After the `WITH` keyword, we define `us_median` as the median population using `percentile_cont()`. Then, we reference the `us_median_pop` column on its own, as part of a calculated column, & in a `WHERE` clause. To make the value available to every row in the `us_counties_pop_est_2019` table during `SELECT`, we use `CROSS JOIN`.

This query provides identical results to our previous similar query, but we had to write the subquery that finds the median only once. Another bonus is that you can more easily revise the query. For example, to find counties whose population is close to the 90th percentile, we need to substitute `0.9` for `0.5` as input to `percentile_cont()` in only one place.

Readable code, less redundancy, & easier modifications are often-cited reasons for using CTEs.

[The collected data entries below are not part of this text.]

import Mathlib
import Summits.Ventures.HodgeRepro2.T5InertLatticeNormalForm
import Summits.Ventures.HodgeRepro2.T5HeckeIsomorphismTransport
import Summits.Ventures.HodgeRepro2.T5GaloisCartanThree

/-!
# `H(U(V_v), K_v)` is commutative for the record's own `K_v` at every inert place

Blind cell `pub-hodge-repro2`, seat p8 (gen 13), Tier-5 kernel support.  The inert-place package
states commutativity of `H(U(2,1), K_U)` for the group `U(antidiag(1, u, 1))` and its `K_U`
(`T5GaloisCartanThree.heckeAlgebra_mul_comm_galois_of_isLocalRing`).  The record's `K_v` is the
stabiliser of a self-dual lattice in `U(H)` for the Gram matrix `H` of the record's hermitian space:
`T5InertLatticeNormalForm` (T5-141) gives `P ∈ GL₃(𝒪_{E_v})` with `Pᴴ H P = antidiag(1, u₀, 1)`,
`u₀ ∈ 𝒪_{F_v}^×`, conjugation by `P` is `U(Pᴴ H P) ≃* U(H)` mapping `K_{Pᴴ H P}` onto `K_H`
(`T5HermitianIsotropicLattice.map_conj_hyperspecialSubgroup`), and `T5HeckeIsomorphismTransport`
(T5-142) transports commutativity along it:

* `isInteger_inv_apply_of_isRUnit_det` / `mem_range_of_isInteger_of_isRUnit_det` — an integral
  `3 × 3` matrix with unit determinant lies in the image of `GL₃(R)` (adjugate formula);
* `heckeAlgebra_mul_comm_of_isotropic_of_unramified` — **for `H` hermitian (Galois star) with
  entries and inverse in `𝒪_{E_v}`, isotropic, and `E_v / F_v` unramified with finite residue field,
  `H(U(H), K_H)` is commutative** — the record's sentence for the record's own `K_v`.

What stays a reading: the isotropy of `V_v` (printed) and the record's choice of a self-dual `L_v`.

README §8(d): uses an L-value-free non-vanishing device: NO.
-/

namespace Summit.Ventures.HodgeRepro2.T5InertHeckeCommutative

open IsLocalRing IsLocalization Matrix T5UnitaryGroupIsometry T5IntegralUnits

section Units

variable {R E : Type*} [CommRing R] [Field E] [Algebra R E] [IsFractionRing R E]

omit [IsFractionRing R E] in
/-- The inverse of an integral `3 × 3` matrix with unit determinant is integral
(`P⁻¹ = det⁻¹ • adj P`, the adjugate entries being determinants of integral matrices). -/
theorem isInteger_inv_apply_of_isRUnit_det {P : Matrix (Fin 3) (Fin 3) E}
    (hP : ∀ i j, IsInteger R (P i j)) (hdet : IsRUnit R P.det) (i j : Fin 3) :
    IsInteger R (P⁻¹ i j) := by
  rw [Matrix.inv_def, Ring.inverse_eq_inv', Matrix.smul_apply, smul_eq_mul, Matrix.adjugate_apply]
  refine isInteger_mul hdet.2.2 (T5HermitianIsotropicLattice.isInteger_det fun i' j' => ?_)
  rw [Matrix.updateRow_apply]
  split_ifs
  · exact single_one_mem_stdLattice (R := R) i j'
  · exact hP i' j'

/-- An integral `3 × 3` matrix with unit determinant, as an element of the image of `GL₃(R)`. -/
theorem mem_range_of_isInteger_of_isRUnit_det {P : Matrix (Fin 3) (Fin 3) E}
    (hP : ∀ i j, IsInteger R (P i j)) (hdet : IsRUnit R P.det) :
    Matrix.GeneralLinearGroup.mk'' P (isUnit_iff_ne_zero.mpr hdet.2.1) ∈
      (Matrix.GeneralLinearGroup.map (algebraMap R E)).range := by
  refine T5UnitaryThreeCorner.mem_range_of_integral _ hP ?_
  rw [Matrix.coe_units_inv]
  exact isInteger_inv_apply_of_isRUnit_det hP hdet

end Units

section Main

variable (R₀ F E : Type*) [CommRing R₀] [IsDomain R₀] [IsDiscreteValuationRing R₀] [Field F]
  [Field E] [Algebra R₀ F] [IsFractionRing R₀ F] [Algebra F E] [Algebra R₀ E]
  [IsScalarTower R₀ F E] [FiniteDimensional F E] [Algebra.IsSeparable F E]
  [IsLocalRing (integralClosure R₀ E)] [Finite (ResidueField R₀)]

include F in
/-- **The spherical Hecke algebra of the record's `U(V_v)` with respect to the record's `K_v` is
commutative at every inert place**: `H` hermitian for the Galois star with entries and inverse in
`𝒪_E` (the Gram matrix of the self-dual lattice `L_v`), isotropic; `K_H = U(H) ∩ GL₃(𝒪_E)` its
stabiliser; `E / F` quadratic unramified with finite residue field.  Then `T * S = S * T` in
`H(U(H), K_H)` over any field `k`. -/
theorem heckeAlgebra_mul_comm_of_isotropic_of_unramified (h2 : Module.finrank F E = 2)
    (σ : E ≃ₐ[F] E) (hσ : σ ≠ 1)
    (hunr : (maximalIdeal R₀).map (algebraMap R₀ (integralClosure R₀ E)) =
      maximalIdeal (integralClosure R₀ E)) (H : Matrix (Fin 3) (Fin 3) E) (k : Type*) [Field k] :
    letI := T5StarOfInvolution.starRingOfQuadratic h2 σ hσ
    H.IsHermitian → (∀ i j, IsInteger (integralClosure R₀ E) (H i j)) → IsUnit H.det →
      (∀ i j, IsInteger (integralClosure R₀ E) (H⁻¹ i j)) →
      ∀ v : Fin 3 → E, v ≠ 0 → sesqForm H v v = 0 →
      ∀ T S : T5HeckePermutationModule.heckeAlgebra k
        (T5UnitaryHeckeAdjoint.hyperspecialSubgroup (integralClosure R₀ E) H), T * S = S * T := by
  letI := T5StarOfInvolution.starRingOfQuadratic h2 σ hσ
  intro hH hHint hHdet hHinv v hv hv0
  obtain ⟨P, hP, hPdet, u₀, hPHP⟩ :=
    T5InertLatticeNormalForm.exists_congruent_J3_integral_of_isotropic_of_unramified' R₀ F E h2 σ
      hσ hunr H hH hHint hHdet hHinv v hv hv0
  haveI := T5ResidueFieldFinite.finite_residueField_integralClosure R₀ F E
  haveI : IsFractionRing (integralClosure R₀ E) E :=
    integralClosure.isFractionRing_of_finite_extension F E
  -- the package's commutativity for `antidiag(1, u₀, 1)`
  have hcomm := T5GaloisCartanThree.heckeAlgebra_mul_comm_galois_of_isLocalRing (R₀ := R₀)
    (F := F) (E := E) σ (T5QuadraticAutomorphism.apply_apply h2 σ hσ) hunr u₀ k
  rw [← hPHP] at hcomm
  -- transport along `U(Pᴴ H P) ≃* U(H)`
  set P' : GL (Fin 3) E := Matrix.GeneralLinearGroup.mk'' P (isUnit_iff_ne_zero.mpr hPdet.2.1)
  have hP' : P' ∈ (Matrix.GeneralLinearGroup.map (algebraMap (integralClosure R₀ E) E)).range :=
    mem_range_of_isInteger_of_isRUnit_det hP hPdet
  have hmap := T5HermitianIsotropicLattice.map_conj_hyperspecialSubgroup (R := integralClosure R₀ E)
    H P' hP'
  refine T5HeckeIsomorphismTransport.heckeAlgebra_mul_comm_of_mulEquiv k
    (T5HermitianIsotropicForm.formUnitaryGroupMulEquiv_conj H P') (fun g => ?_) hcomm
  rw [← hmap]
  exact (Subgroup.mem_map_iff_mem (T5HermitianIsotropicForm.formUnitaryGroupMulEquiv_conj H P').injective).symm

end Main

end Summit.Ventures.HodgeRepro2.T5InertHeckeCommutative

Another is the ability to add a `RECURSIVE` keyword that lets the CTE loop through query results within the CTE itself -- a task useful when dealing with data organised in a hierarchy. You can learn more about recursive query syntax via the PostgreSQL documentation at [https://www.postgresql.org/docs/current/queries-with.html](https://www.postgresql.org/docs/current/queries-with.html).

---

# Performing Cross Tabulations

*Cross tabulations* provides a simple way to summarise & compare variables by displaying them in a table layout, or matrix. Rows in the matrix represent one variable, columns represent another variable, & each cell where a row & column intersect holds a value, such as a count or percentage. 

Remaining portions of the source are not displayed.